Version. v0.2 Date. June 11, 2026 (v0.1: June 9; Decisions 8–11 added June 10–11) Status. Discovery record. Session trajectory preserved for seed extraction and future reconstruction. Source session. Reevaluation of Ova design against the Kaspa Toccata release; production of v0.6 candidate requirements and amendment.


Purpose

This record preserves not just the decisions reached in this session but the path to them: the prior positions corrected, the alternatives considered and set aside, and the points where something new crystallized. It is the input material for the Ova candidate seed and a reconstruction aid for later review.

It is one session's trajectory. It does not restate the full Ova design — only what moved, and why.


Decision 1 — Implementation target: based ZK application, not vProgs

Prior position.
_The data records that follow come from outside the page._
import Summits.MatrixMultiplication.OmegaCensus.STPPTricoloredProduct

/-!
# ω-census, tricolored-sum-free TOOLKIT for the `N₅` assembly: products of TSF sets and the exact small-group instances

HONEST FRAMING (pub-omega census; verbatim): lottery ticket; floor = certified bounds/negative ranges.
Census STRUCTURE bookkeeping (question Q7: the uniform threshold `N₅`), not progress on `ω`.  Every item here is a TOOL for the
product law NR142 (`exists_isSTPP_222pow_mul_of_tsf`: `(2,2,2)^N ⊆ H₁` and a tricolored-sum-free set of size `k` in `H₂` give
`(2,2,2)^{N·k} ⊆ H₁ × H₂`), as consumed by the seat's seed-demand planner (HOME `pub-omega-stpp-3-g10/N5-ASSEMBLY-PLAN.md`,
`code/n5/n5bound2.py`): with the uniform laws `N₁ = 10`, Pb47, `N₃ = 46`, `N₄ ≤ 66`, the 40 kernel `k = 5` seeds and the TSF supplies
below, every finite abelian group of order `≥ 136` is coverable by kernel routes to `(2,2,2)⁵`.

* `IsTricoloredSumFree.prodMk` — **products of tricolored sum-free sets are tricolored sum-free** (coordinatewise, index set
  `ι × ι'`); `exists_isTSF_mul` — the `Fin (a·b)` packaging.
* `exists_isTSF_two_of_ne` — `{0, g}` three times with third colour `{0, −2g}` is a TSF of size 2 whenever `g ≠ 0` and `g + g ≠ 0`
  (any element of order `≥ 3`); `exists_isTSF_two_zmod (q ≥ 3)`, `exists_isTSF_two_zmod2_sq`.
* EXACT SMALL INSTANCES (maximum sizes, by the seat's exhaustive `tsfmaxg.py`; each a `decide`): size 5 in `ℤ/14`, `ℤ/15`, `ℤ/16`
  (`ℤ/13` is in `STPPTricoloredProduct`); size 6 in `ℤ/4 × ℤ/4`, `ℤ/2 × ℤ/8`, `ℤ/2 × ℤ/2 × ℤ/4`, `(ℤ/2)⁴`; size 4 in `ℤ/9 … ℤ/12`
  (the 3-AP-free set `{0,1,3,4}`).  Measured maxima (not kernel statements): `ℤ/4,5 → 2`, `ℤ/7,8 → 3`, `ℤ/9…12 → 4`, `ℤ/13…16 → 5`,
  non-cyclic order 16 → 6, `ℤ/3 × ℤ/3 → 4`.

References: J. Blasiak et al., Discrete Analysis 2017:3, Def. 3.1; H. Cohn, R. Kleinberg, B. Szegedy, C. Umans, FOCS 2005, Def. 5.1.
Seat pub-omega-stpp-3 (gen 10), 2026-08-24.
-/

open Literature.Computability.AlgebraicComplexity Literature.Combinatorics.Additive Finset

namespace Summit.MatrixMultiplication.OmegaCensus

/-! ## Products -/

/-- **Products of tricolored sum-free sets** (componentwise, indexed by `ι × ι'`).
[cite: BlasiakChurchCohnGrochowNaslundSawinUmans2017, Def. 3.1] -/
theorem _root_.Literature.Combinatorics.Additive.IsTricoloredSumFree.prodMk {ι ι' H H' : Type*} [AddCommGroup H]
    [AddCommGroup H'] {s t u : ι → H} {s' t' u' : ι' → H'} (h : IsTricoloredSumFree s t u)
    (h' : IsTricoloredSumFree s' t' u') :
    IsTricoloredSumFree (fun p : ι × ι' => ((s p.1, s' p.2) : H × H')) (fun p => (t p.1, t' p.2))
      (fun p => (u p.1, u' p.2)) := by
  intro i j l
  rw [Prod.mk_add_mk, Prod.mk_add_mk, Prod.mk_eq_zero, h i.1 j.1 l.1, h' i.2 j.2 l.2, Prod.ext_iff, Prod.ext_iff]
  tauto

/-- **TSF sizes multiply**: a TSF of size `a` in `H` and one of size `b` in `H'` give one of size `a·b` in `H × H'`.
[cite: BlasiakChurchCohnGrochowNaslundSawinUmans2017, Def. 3.1] -/
theorem exists_isTSF_mul {H H' : Type*} [AddCommGroup H] [AddCommGroup H'] {a b : ℕ}
    (h : ∃ s t u : Fin a → H, IsTricoloredSumFree s t u) (h' : ∃ s t u : Fin b → H', IsTricoloredSumFree s t u) :
    ∃ s t u : Fin (a * b) → H × H', IsTricoloredSumFree s t u := by
  obtain ⟨s, t, u, hT⟩ := h
  obtain ⟨s', t', u', hT'⟩ := h'
  have hp := (hT.prodMk hT').comp (e := finProdFinEquiv.symm) finProdFinEquiv.symm.injective
  exact ⟨_, _, _, hp⟩

/-! ## Size 2 from one element of order `≥ 3` -/

/-- **A tricolored sum-free pair from an element of order `≥ 3`**: `s = t = (0, g)`, `u = (0, −(g+g))` with `g ≠ 0`, `g + g ≠ 0`.
[cite: BlasiakChurchCohnGrochowNaslundSawinUmans2017, Def. 3.1] -/
theorem exists_isTSF_two_of_ne {H : Type*} [AddCommGroup H] (g : H) (hg : g ≠ 0) (h2 : g + g ≠ 0) :
    ∃ s t u : Fin 2 → H, IsTricoloredSumFree s t u := by
  refine ⟨![0, g], ![0, g], ![0, -(g + g)], ?_⟩
  have hng : -g ≠ 0 := neg_ne_zero.2 hg
  have h3 : -g + -g ≠ 0 := by rw [← neg_add, neg_ne_zero]; exact h2
  intro i j l
  fin_cases i <;> fin_cases j <;> fin_cases l <;> simp [hg, h2, h3, hng]

/-- `ℤ/q`, `q ≥ 3`, carries a tricolored sum-free set of size 2 (`g = 1`). [cite: BlasiakChurchCohnGrochowNaslundSawinUmans2017, Def. 3.1] -/
theorem exists_isTSF_two_zmod (q : ℕ) (hq : 3 ≤ q) : ∃ s t u : Fin 2 → ZMod q, IsTricoloredSumFree s t u := by
  refine exists_isTSF_two_of_ne (1 : ZMod q) ?_ ?_
  · haveI : Fact (1 < q) := ⟨by omega⟩
    exact one_ne_zero
  · have h : ((2 : ℕ) : ZMod q) ≠ 0 := by
      rw [Ne, ZMod.natCast_eq_zero_iff]
      exact fun hd => by have := Nat.le_of_dvd (by norm_num) hd; omega
    rw [show (1 : ZMod q) + 1 = ((2 : ℕ) : ZMod q) by push_cast; norm_num]
    exact h

/-- `ℤ/2 × ℤ/2` carries a tricolored sum-free set of size 2 (the graph on two points). -/
theorem exists_isTSF_two_zmod2_sq : ∃ s t u : Fin 2 → ZMod 2 × ZMod 2, IsTricoloredSumFree s t u :=
  ⟨![(0,0), (1,0)], ![(0,0), (0,1)], ![(0,0), (1,1)], by unfold IsTricoloredSumFree; decide⟩

/-! ## Exact small instances (exhaustive search `tsfmaxg.py`; kernel `decide`) -/

/-- `ℤ/16` carries a tricolored sum-free set of size 5 (maximum). [cite: BlasiakChurchCohnGrochowNaslundSawinUmans2017, Def. 3.1] -/
theorem exists_isTSF_five_zmod16 : ∃ s t u : Fin 5 → ZMod 16, IsTricoloredSumFree s t u :=
  ⟨![0, 1, 3, 4, 7], ![0, 1, 3, 8, 7], ![0, 14, 10, 4, 2], by unfold IsTricoloredSumFree; decide⟩

/-- `ℤ/15` carries a tricolored sum-free set of size 5 (maximum). -/
theorem exists_isTSF_five_zmod15 : ∃ s t u : Fin 5 → ZMod 15, IsTricoloredSumFree s t u :=
  ⟨![0, 1, 3, 4, 9], ![0, 1, 3, 7, 4], ![0, 13, 9, 4, 2], by unfold IsTricoloredSumFree; decide⟩

/-- `ℤ/14` carries a tricolored sum-free set of size 5 (maximum). -/
theorem exists_isTSF_five_zmod14 : ∃ s t u : Fin 5 → ZMod 14, IsTricoloredSumFree s t u :=
  ⟨![0, 1, 3, 9, 12], ![0, 1, 3, 10, 9], ![0, 12, 8, 9, 7], by unfold IsTricoloredSumFree; decide⟩

/-- `ℤ/4 × ℤ/4` carries a tricolored sum-free set of size 6 (maximum). -/
theorem exists_isTSF_six_zmod4_sq : ∃ s t u : Fin 6 → ZMod 4 × ZMod 4, IsTricoloredSumFree s t u :=
  ⟨![(0,0), (0,1), (1,0), (1,1), (1,3), (3,1)], ![(0,0), (0,1), (1,0), (2,2), (2,1), (1,2)],
    ![(0,0), (0,2), (2,0), (1,1), (1,0), (0,1)], by unfold IsTricoloredSumFree; decide⟩

/-- `ℤ/2 × ℤ/8` carries a tricolored sum-free set of size 6 (maximum). -/
theorem exists_isTSF_six_zmod2_zmod8 : ∃ s t u : Fin 6 → ZMod 2 × ZMod 8, IsTricoloredSumFree s t u :=
  ⟨![(0,0), (0,1), (0,4), (1,2), (1,3), (1,4)], ![(0,0), (0,1), (1,2), (1,1), (0,5), (1,3)],
    ![(0,0), (0,6), (1,2), (0,5), (1,0), (0,1)], by unfold IsTricoloredSumFree; decide⟩

/-- `ℤ/2 × ℤ/2 × ℤ/4` carries a tricolored sum-free set of size 6 (maximum). -/
theorem exists_isTSF_six_zmod2_zmod2_zmod4 : ∃ s t u : Fin 6 → ZMod 2 × ZMod 2 × ZMod 4, IsTricoloredSumFree s t u :=
  ⟨![(0,0,0), (0,0,1), (0,0,2), (0,1,2), (1,0,1), (1,1,0)], ![(0,0,0), (0,1,0), (1,0,0), (1,1,1), (1,1,2), (1,1,3)],
    ![(0,0,0), (0,1,3), (1,0,2), (1,0,1), (0,1,1), (0,0,1)], by unfold IsTricoloredSumFree; decide⟩

/-- `(ℤ/2)⁴` carries a tricolored sum-free set of size 6 (maximum). -/
theorem exists_isTSF_six_zmod2_pow4 : ∃ s t u : Fin 6 → ZMod 2 × ZMod 2 × ZMod 2 × ZMod 2, IsTricoloredSumFree s t u :=
  ⟨![(0,0,0,0), (0,0,0,1), (0,1,0,0), (0,1,1,0), (1,0,0,1), (1,0,1,0)],
    ![(0,0,0,0), (0,0,1,0), (1,0,0,0), (1,0,1,1), (1,1,1,0), (1,1,1,1)],
    ![(0,0,0,0), (0,0,1,1), (1,1,0,0), (1,1,0,1), (0,1,1,1), (0,1,0,1)], by unfold IsTricoloredSumFree; decide⟩

/-- `ℤ/9` carries a tricolored sum-free set of size 4 (the 3-AP-free set `{0,1,3,4}`; maximum). -/
theorem exists_isTSF_four_zmod9 : ∃ s t u : Fin 4 → ZMod 9, IsTricoloredSumFree s t u :=
  ⟨![0, 1, 3, 4], ![0, 1, 3, 4], ![0, 7, 3, 1], by unfold IsTricoloredSumFree; decide⟩

/-- `ℤ/10` carries a tricolored sum-free set of size 4 (maximum). -/
theorem exists_isTSF_four_zmod10 : ∃ s t u : Fin 4 → ZMod 10, IsTricoloredSumFree s t u :=
  ⟨![0, 1, 3, 4], ![0, 1, 3, 4], ![0, 8, 4, 2], by unfold IsTricoloredSumFree; decide⟩

/-- `ℤ/11` carries a tricolored sum-free set of size 4 (maximum). -/
theorem exists_isTSF_four_zmod11 : ∃ s t u : Fin 4 → ZMod 11, IsTricoloredSumFree s t u :=
  ⟨![0, 1, 3, 4], ![0, 1, 3, 4], ![0, 9, 5, 3], by unfold IsTricoloredSumFree; decide⟩

/-- `ℤ/12` carries a tricolored sum-free set of size 4 (maximum). -/
theorem exists_isTSF_four_zmod12 : ∃ s t u : Fin 4 → ZMod 12, IsTricoloredSumFree s t u :=
  ⟨![0, 1, 3, 4], ![0, 1, 3, 4], ![0, 10, 6, 4], by unfold IsTricoloredSumFree; decide⟩

/-! ## Two consumers (instances of NR142 with the new supplies) -/

/-- **`(2,2,2)⁵ ⊆ K × ℤ/16` for every abelian `K` carrying one `(2,2,2)` triple** (e.g. `|K| ≥ 10`): NR142 with the size-5 TSF of `ℤ/16`
— covers the `N₅` planner's residual type `ℤ/16 × ℤ/16`. [cite: CohnKleinbergSzegedyUmans2005, Def. 5.1] -/
theorem exists_isSTPP_222pow5_prod_zmod16 {K : Type*} [AddCommGroup K]
    (hK : ∃ A B C : Fin 1 → Finset K, IsSTPP A B C ∧ ∀ i, (A i).card = 2 ∧ (B i).card = 2 ∧ (C i).card = 2) :
    ∃ A B C : Fin 5 → Finset (K × ZMod 16), IsSTPP A B C ∧ ∀ i, (A i).card = 2 ∧ (B i).card = 2 ∧ (C i).card = 2 := by
  obtain ⟨s, t, u, hT⟩ := exists_isTSF_five_zmod16
  have h := exists_isSTPP_222pow_mul_of_tsf hK hT
  rwa [one_mul] at h

/-- **`(2,2,2)⁶ ⊆ K × L` whenever `K` carries `(2,2,2)³` and `L` is one of the order-16 groups above**, e.g. `(ℤ/2)⁴`: NR142 with a
size-6 TSF — so `(ℤ/2)^{10} = (ℤ/2)⁶ × (ℤ/2)⁴` hosts `(2,2,2)⁶` as soon as `(ℤ/2)⁶` hosts `(2,2,2)³` (it does: `N₃ = 46`).
[cite: CohnKleinbergSzegedyUmans2005, Def. 5.1] -/
theorem exists_isSTPP_222pow6_prod_zmod2_pow4 {K : Type*} [AddCommGroup K]
    (hK : ∃ A B C : Fin 3 → Finset K, IsSTPP A B C ∧ ∀ i, (A i).card = 2 ∧ (B i).card = 2 ∧ (C i).card = 2) :
    ∃ A B C : Fin 18 → Finset (K × (ZMod 2 × ZMod 2 × ZMod 2 × ZMod 2)), IsSTPP A B C ∧
      ∀ i, (A i).card = 2 ∧ (B i).card = 2 ∧ (C i).card = 2 := by
  obtain ⟨s, t, u, hT⟩ := exists_isTSF_six_zmod2_pow4
  exact exists_isSTPP_222pow_mul_of_tsf hK hT

end Summit.MatrixMultiplication.OmegaCensus
/-- **Plate renormalisation, counting form.**  If `P_p((boxCross (2n, n, 6n) 0)ᶜ) + P_p(2 ≤ blockSpanningCount (easyShape 6 n) 0) ≤ δ₃^{16}`
for some `n ≥ 1`, then `θ(p) > 0` (the `TwoSpan` event of the slab-box lies, almost surely, inside `{2 ≤ N^sp}`,
`real_twoSpan_le_real_two_le_blockSpanningCount`). [cite: Aizenman1997, §2 criterion (ii) and §5 (N_Free)] -/
theorem theta_pos_of_plate_blockSpanningCount_criterion (p : unitInterval) {n : ℕ} (hn : 1 ≤ n)
    (h : (bondPercolation (zdGraph 3) p).real (boxCross ![2 * (n : ℤ), n, 6 * (n : ℤ)] 0)ᶜ +
        (bondPercolation (zdGraph 3) p).real {ω | 2 ≤ blockSpanningCount (easyShape 6 n) 0 ω} ≤
      (1 / (2 * ((3 + 1) ^ 2 + 2 : ℝ) * (2 * (3 ^ 2 + 1 : ℝ) ^ 2) ^ ((3 + 1) ^ 2))) ^ ((3 + 1) ^ 2)) :
    0 < theta (zdGraph 3) (0 : Site 3) p :=
  theta_pos_of_plate_slabUniq_criterion p hn
    ((add_le_add le_rfl
      (real_twoSpan_le_real_two_le_blockSpanningCount p (L := easyShape 6 n) (n := n) (by simp [easyShape]))).trans h)

end Summit.CriticalPhenomena.PercolationContinuityZ3.Theorems.Rsw3

end
/-
Copyright (c) 2026 the pub-hodgecm-mathlib formalisation cell (harness21).  Prover seat hodgecm-mathlib-K2Liu-p05 (g7), Track B «K2-LIT»,
hLiu418 = stmt-HodgeConjecture-24832: socket #42S, organ S5 OF RECORD ED. 5 — the tie hole `hK0` («KIND-0 ORGAN OUTPUTS AT THE CARRIER + organ (M)'s ray law») made
ONE NAME (LEAD F0P6-plan (g14) BATCH #100 (1); R90-C10-p06 (g2) 2026-09-04T22:41:27Z).  THEOREMS ONLY (no `def`, no `instance`, no notation, no named-fact hypothesis,
no `sorry`); NO `Lines` import.
-/
import Summits.HodgeConjecture.HodgeConjecture.Theorems.K2LiuIncoherentConstantTermPackage     -- ★ (K0c) p862627 (R90-C10-p06) `exists_constantTerm_package_incoherent`
import Summits.HodgeConjecture.HodgeConjecture.Theorems.K2LiuSiegelMiddleTermCentralRay        -- ★ (M) p862532 (K2Liu-p05) `middleTerm_centralRay`
import Summits.HodgeConjecture.HodgeConjecture.Theorems.K2LiuIntertwiningDeltaUnconditional   -- ★ `exists_leviHom_blk_eq` (a Levi homomorphism `Λ` by value)
import Summits.HodgeConjecture.HodgeConjecture.Theorems.K2LiuSiegelMiddleCellSortedPattern     -- ★ α2b `exists_reflStd` (the middle reflection `g₀`)
import HarnessLib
The Phase Development Plan and the v1 Forge spec stated the implementation target as "Ova on Kaspa vProgs." Phase 3 was titled "Ova Implementation … on Kaspa vProgs."

Correction. vProgs is not in the Toccata release. Toccata delivers the standalone based-ZK-application model: off-chain execution, ordering inherited from Layer 1, compact proofs verified on-chain. Full vProgs (synchronous composability) is a later roadmap stage, signposted around 2027.

Why the new position is not a compromise. Ova never needed synchronous composability. Tessera consumes Ova at the application layer, in Tessera's own codebase — not through cross-contract calls. The based model also strengthens the security argument: individual hops and decoy rejections happen inside privately proven state, so Layer 1 sees commitments and proofs, not per-hop activity.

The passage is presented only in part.